Durch die drei Räder stelle ich den Scooter ohne Ständer vor meiner Haustür ab. Er hingegen möchte lieber weiter und rollt weg. Eine Art Feststellbremse könnte dieses Problem schnell beheben. Im Hausflur dann erfreue ich mich noch an dem kleinen Packmaß, das sich nach dem einfachen Zusammenfalten ergibt. Auch in diesem Zustand steht er selbstständig auf drei Rädern. Zwar ist zum Schieben hinter dem Sattel eine kleine Leiste angebracht, zum Tragen eignet sich diese aber eher nicht. Bei 19 Kilo Eigengewicht wäre ein richtiger Griff, etwa hinten am Rahmen, von Vorteil.

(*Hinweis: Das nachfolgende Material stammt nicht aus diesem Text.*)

/-- **Derivative of the perturbation term.**  For `ρ̃ : ℝ × ℝᵐ → ℝ` differentiable at `z` and
columns `c`:
`D (ρ̃ • affCol c ∘ snd) z (0, w) = (D ρ̃ z (0, w)) • affCol c z.2 + ρ̃ z • linCol c w`.
[folklore] -/
theorem fderiv_smul_affCol_apply {ρL : ℝ × EuclideanSpace ℝ (Fin m) → ℝ}
    {z : ℝ × EuclideanSpace ℝ (Fin m)} (hρ : DifferentiableAt ℝ ρL z)
    (c : Fin (m + 1) → EuclideanSpace ℝ (Fin n)) (w : EuclideanSpace ℝ (Fin m)) :
    fderiv ℝ (fun z : ℝ × EuclideanSpace ℝ (Fin m) => ρL z • affCol c z.2) z ((0 : ℝ), w) =
      (fderiv ℝ ρL z ((0 : ℝ), w)) • affCol c z.2 + ρL z • linCol c w := by
  have haff : HasFDerivAt (fun z : ℝ × EuclideanSpace ℝ (Fin m) => affCol c z.2)
      ((linCol c).comp (ContinuousLinearMap.snd ℝ ℝ (EuclideanSpace ℝ (Fin m)))) z :=
    (hasFDerivAt_affCol c z.2).comp z hasFDerivAt_snd
  have h := hρ.hasFDerivAt.smul haff
  rw [show (fun z : ℝ × EuclideanSpace ℝ (Fin m) => ρL z • affCol c z.2) =
      ρL • fun z : ℝ × EuclideanSpace ℝ (Fin m) => affCol c z.2 from rfl, h.fderiv]
  simp only [_root_.add_apply, ContinuousLinearMap.smulRight_apply, FunLike.coe_smul,
    Pi.smul_apply, ContinuousLinearMap.coe_comp, comp_apply, ContinuousLinearMap.coe_snd']
  rw [add_comm]

/-- The same, written as `∑ᵢ aᵢ • cᵢ` with the coefficient vector `stageCoef`. [folklore] -/
theorem fderiv_smul_affCol_apply_eq_sum {ρL : ℝ × EuclideanSpace ℝ (Fin m) → ℝ}
    {z : ℝ × EuclideanSpace ℝ (Fin m)} (hρ : DifferentiableAt ℝ ρL z)
    (c : Fin (m + 1) → EuclideanSpace ℝ (Fin n)) (w : EuclideanSpace ℝ (Fin m)) :
    fderiv ℝ (fun z : ℝ × EuclideanSpace ℝ (Fin m) => ρL z • affCol c z.2) z ((0 : ℝ), w) =
      ∑ i, stageCoef (fderiv ℝ ρL z ((0 : ℝ), w)) (ρL z) z.2 w i • c i := by
  rw [fderiv_smul_affCol_apply hρ, sum_stageCoef_smul_eq]

/-- The perturbation term is differentiable where `ρ̃` is. [folklore] -/
theorem differentiableAt_smul_affCol {ρL : ℝ × EuclideanSpace ℝ (Fin m) → ℝ}
    {z : ℝ × EuclideanSpace ℝ (Fin m)} (hρ : DifferentiableAt ℝ ρL z)
    (c : Fin (m + 1) → EuclideanSpace ℝ (Fin n)) :
    DifferentiableAt ℝ (fun z : ℝ × EuclideanSpace ℝ (Fin m) => ρL z • affCol c z.2) z :=
  hρ.smul (((contDiff_affCol c).differentiable (by simp)).differentiableAt.comp z
    differentiableAt_snd)

end Affine

end Literature.Topology.FourManifolds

Vor- und Nachteile des Xcape X1
aufrechte Sitzposition
kleines Packmaß
sicher in der Kurve
gute Gasannehme
Abstellen ohne Ständer
echter Hingucker
unkompliziert und einfach zu fahren
Welpen-Phänomen: Man kommt leicht ins Gespräch mit Passanten
klappbarer Kennzeichenhalter
/ je nach Körpergröße angenehmer bis unangenehmer Kniewinkel
keine nennenswerte Federung
Sattel unbequem
bergauf sehr langsam
kein Tragegriff oder Korb
keine Feststellbremse, rollt im Stand leicht davon
Lenker wackelt beim Fahren
Körpergewicht lastet rein auf dem Sattel
Sattel nach vorn geneigt
kleine Räder, dadurch instabil auf Unebenheiten
Infos und Preis zum XCape X1
Preis: 1.499 Euro
Maximalgeschwindigkeit: 20 km/h
Reichweite: bis zu 40 km
Akkuladezeit: 4-5 Stunden
Gewicht: 19 Kilo
Max. Traglast: 150 Kilo
Motor: 300W, Max. Drehmoment 8 nm
Batterie: Lithium, 36 V, 12,5 ah
Garantie: 1 Jahr
Fazit
Ich hatte sichtlich Spaß mit dem kleinen Flitzer, fühlte mich auf der Straße aber jedem Fahrrad unterlegen. In der Stadt oder auf dem Campingplatz, für die schnelle Fahrt zum Kiosk oder zum Brötchen holen, würde ich ihn durchaus einsetzen, hadere jedoch noch etwas mit dem stolzen Preis.